------ Provided information

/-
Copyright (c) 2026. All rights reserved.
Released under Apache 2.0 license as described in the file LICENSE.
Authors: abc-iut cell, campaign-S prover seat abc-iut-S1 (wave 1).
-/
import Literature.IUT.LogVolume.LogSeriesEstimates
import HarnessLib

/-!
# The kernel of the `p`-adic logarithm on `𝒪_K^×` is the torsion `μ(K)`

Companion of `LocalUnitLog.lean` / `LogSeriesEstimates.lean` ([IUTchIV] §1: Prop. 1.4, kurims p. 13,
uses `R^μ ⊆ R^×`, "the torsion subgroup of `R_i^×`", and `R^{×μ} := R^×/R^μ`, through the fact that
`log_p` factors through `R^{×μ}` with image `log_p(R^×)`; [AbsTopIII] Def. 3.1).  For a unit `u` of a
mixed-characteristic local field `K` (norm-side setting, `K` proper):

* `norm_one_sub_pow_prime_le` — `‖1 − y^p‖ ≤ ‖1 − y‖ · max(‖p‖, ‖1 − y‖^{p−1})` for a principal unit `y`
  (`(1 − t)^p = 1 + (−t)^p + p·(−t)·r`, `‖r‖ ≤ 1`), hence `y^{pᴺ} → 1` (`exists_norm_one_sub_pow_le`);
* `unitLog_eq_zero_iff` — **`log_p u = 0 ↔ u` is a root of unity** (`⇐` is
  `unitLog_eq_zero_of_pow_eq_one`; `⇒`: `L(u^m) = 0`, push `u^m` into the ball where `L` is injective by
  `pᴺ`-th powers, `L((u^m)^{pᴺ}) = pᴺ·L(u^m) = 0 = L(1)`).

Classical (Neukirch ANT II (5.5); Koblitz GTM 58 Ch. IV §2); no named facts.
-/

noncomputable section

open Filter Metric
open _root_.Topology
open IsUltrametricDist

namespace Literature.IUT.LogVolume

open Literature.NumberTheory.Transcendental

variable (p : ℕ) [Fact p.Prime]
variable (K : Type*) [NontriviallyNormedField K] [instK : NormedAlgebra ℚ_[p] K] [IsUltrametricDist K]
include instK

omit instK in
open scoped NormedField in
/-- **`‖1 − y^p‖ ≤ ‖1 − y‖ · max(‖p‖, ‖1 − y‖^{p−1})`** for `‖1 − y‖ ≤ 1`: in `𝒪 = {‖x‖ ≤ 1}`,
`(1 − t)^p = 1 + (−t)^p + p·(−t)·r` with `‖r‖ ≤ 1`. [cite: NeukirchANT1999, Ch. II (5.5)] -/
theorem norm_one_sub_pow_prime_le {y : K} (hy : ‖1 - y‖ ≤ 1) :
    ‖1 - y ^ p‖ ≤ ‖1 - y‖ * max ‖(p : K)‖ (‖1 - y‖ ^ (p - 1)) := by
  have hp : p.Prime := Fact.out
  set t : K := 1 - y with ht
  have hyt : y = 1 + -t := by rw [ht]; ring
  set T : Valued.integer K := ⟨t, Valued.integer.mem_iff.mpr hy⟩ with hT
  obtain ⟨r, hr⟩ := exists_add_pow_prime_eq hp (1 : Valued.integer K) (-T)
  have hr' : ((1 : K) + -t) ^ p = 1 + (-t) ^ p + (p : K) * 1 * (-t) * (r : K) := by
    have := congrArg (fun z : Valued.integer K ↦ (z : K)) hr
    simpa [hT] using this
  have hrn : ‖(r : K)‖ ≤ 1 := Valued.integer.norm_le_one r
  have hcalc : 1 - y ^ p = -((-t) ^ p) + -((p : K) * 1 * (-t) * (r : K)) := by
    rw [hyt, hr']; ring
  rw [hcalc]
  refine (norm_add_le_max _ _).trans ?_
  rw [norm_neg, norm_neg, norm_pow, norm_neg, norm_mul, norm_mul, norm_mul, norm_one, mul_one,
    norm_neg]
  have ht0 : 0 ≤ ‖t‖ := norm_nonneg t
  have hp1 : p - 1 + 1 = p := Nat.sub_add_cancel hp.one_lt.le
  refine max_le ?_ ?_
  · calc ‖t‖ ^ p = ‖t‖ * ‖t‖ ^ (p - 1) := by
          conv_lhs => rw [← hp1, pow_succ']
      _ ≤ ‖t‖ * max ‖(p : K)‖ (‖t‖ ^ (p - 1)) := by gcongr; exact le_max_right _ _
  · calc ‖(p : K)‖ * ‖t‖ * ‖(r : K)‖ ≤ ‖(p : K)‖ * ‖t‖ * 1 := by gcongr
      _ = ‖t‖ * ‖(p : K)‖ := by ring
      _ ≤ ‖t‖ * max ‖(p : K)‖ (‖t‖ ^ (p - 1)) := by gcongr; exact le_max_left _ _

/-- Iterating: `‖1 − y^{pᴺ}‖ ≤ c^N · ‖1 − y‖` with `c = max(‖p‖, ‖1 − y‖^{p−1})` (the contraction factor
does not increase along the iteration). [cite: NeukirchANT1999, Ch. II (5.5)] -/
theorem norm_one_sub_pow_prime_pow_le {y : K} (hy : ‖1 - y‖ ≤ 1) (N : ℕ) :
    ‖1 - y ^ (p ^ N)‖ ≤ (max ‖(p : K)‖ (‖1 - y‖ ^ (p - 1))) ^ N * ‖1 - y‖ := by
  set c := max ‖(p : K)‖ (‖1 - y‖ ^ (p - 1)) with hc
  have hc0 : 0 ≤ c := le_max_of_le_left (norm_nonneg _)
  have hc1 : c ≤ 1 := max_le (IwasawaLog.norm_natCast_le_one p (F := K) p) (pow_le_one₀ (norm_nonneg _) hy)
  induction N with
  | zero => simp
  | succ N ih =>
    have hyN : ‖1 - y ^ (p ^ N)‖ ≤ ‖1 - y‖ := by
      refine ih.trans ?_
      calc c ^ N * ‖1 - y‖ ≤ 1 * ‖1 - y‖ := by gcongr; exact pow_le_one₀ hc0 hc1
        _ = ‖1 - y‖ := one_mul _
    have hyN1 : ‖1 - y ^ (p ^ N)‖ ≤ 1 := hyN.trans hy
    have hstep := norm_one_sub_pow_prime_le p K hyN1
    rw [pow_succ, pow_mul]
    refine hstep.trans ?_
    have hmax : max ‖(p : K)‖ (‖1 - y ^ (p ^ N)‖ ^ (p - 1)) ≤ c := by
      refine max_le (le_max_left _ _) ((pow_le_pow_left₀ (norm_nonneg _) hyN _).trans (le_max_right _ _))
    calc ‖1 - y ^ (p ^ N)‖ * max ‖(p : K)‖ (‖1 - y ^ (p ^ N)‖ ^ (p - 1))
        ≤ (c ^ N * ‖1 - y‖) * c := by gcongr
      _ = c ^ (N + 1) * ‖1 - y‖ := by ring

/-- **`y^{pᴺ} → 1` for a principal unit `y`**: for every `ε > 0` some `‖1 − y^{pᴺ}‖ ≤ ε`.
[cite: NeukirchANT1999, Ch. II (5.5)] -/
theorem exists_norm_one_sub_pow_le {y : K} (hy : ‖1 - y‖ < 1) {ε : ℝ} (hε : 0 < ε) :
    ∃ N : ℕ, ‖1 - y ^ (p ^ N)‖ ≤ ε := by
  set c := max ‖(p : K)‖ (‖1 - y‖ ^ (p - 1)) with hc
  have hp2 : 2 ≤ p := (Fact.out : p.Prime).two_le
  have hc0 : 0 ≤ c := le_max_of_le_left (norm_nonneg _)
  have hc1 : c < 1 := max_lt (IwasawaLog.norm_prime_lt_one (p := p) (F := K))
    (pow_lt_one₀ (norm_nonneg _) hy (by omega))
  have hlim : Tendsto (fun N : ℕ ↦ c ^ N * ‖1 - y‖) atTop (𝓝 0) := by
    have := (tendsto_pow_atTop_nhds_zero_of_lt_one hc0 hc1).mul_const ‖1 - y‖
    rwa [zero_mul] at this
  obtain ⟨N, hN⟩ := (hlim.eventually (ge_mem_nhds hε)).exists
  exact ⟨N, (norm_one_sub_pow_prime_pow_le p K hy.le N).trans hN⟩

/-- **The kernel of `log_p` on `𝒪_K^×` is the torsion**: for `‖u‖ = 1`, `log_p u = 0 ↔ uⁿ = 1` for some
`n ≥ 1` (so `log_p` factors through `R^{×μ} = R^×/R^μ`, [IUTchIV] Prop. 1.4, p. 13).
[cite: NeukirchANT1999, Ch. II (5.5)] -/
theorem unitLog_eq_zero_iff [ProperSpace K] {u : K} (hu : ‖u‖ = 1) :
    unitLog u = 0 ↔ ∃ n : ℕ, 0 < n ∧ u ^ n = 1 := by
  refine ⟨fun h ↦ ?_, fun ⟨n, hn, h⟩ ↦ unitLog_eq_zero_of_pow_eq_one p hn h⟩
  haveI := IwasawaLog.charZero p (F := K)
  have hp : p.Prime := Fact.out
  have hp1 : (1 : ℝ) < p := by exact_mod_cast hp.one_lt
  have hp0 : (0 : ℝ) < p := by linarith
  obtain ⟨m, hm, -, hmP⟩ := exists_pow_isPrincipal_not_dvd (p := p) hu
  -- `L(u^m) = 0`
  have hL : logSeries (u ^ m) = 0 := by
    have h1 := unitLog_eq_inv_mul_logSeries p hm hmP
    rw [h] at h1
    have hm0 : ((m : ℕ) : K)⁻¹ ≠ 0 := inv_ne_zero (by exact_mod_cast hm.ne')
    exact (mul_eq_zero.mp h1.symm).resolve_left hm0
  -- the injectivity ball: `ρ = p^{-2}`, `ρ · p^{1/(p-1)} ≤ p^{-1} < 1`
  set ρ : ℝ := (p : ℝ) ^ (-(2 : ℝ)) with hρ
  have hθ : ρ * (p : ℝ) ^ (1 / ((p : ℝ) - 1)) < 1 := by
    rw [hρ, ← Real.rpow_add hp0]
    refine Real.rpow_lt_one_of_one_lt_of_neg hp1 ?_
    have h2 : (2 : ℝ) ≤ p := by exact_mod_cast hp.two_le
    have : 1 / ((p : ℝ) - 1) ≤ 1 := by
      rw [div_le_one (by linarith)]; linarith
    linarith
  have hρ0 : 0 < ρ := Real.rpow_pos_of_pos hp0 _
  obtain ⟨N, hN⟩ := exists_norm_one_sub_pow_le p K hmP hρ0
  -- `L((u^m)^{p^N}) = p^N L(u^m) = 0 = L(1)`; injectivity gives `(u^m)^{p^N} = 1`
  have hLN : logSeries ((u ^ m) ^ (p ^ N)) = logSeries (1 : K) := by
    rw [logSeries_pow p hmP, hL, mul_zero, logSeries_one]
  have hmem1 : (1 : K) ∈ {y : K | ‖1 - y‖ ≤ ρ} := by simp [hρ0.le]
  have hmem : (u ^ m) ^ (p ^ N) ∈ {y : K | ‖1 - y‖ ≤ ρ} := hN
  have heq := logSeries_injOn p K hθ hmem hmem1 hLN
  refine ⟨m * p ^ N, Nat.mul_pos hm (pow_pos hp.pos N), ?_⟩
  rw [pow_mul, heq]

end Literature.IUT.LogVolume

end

------------

#### What to do
The lines to return are those in the entries above that hold "LogVolume".

#### Answer to the exercise
import Literature.IUT.LogVolume.LogSeriesEstimates
namespace Literature.IUT.LogVolume
end Literature.IUT.LogVolume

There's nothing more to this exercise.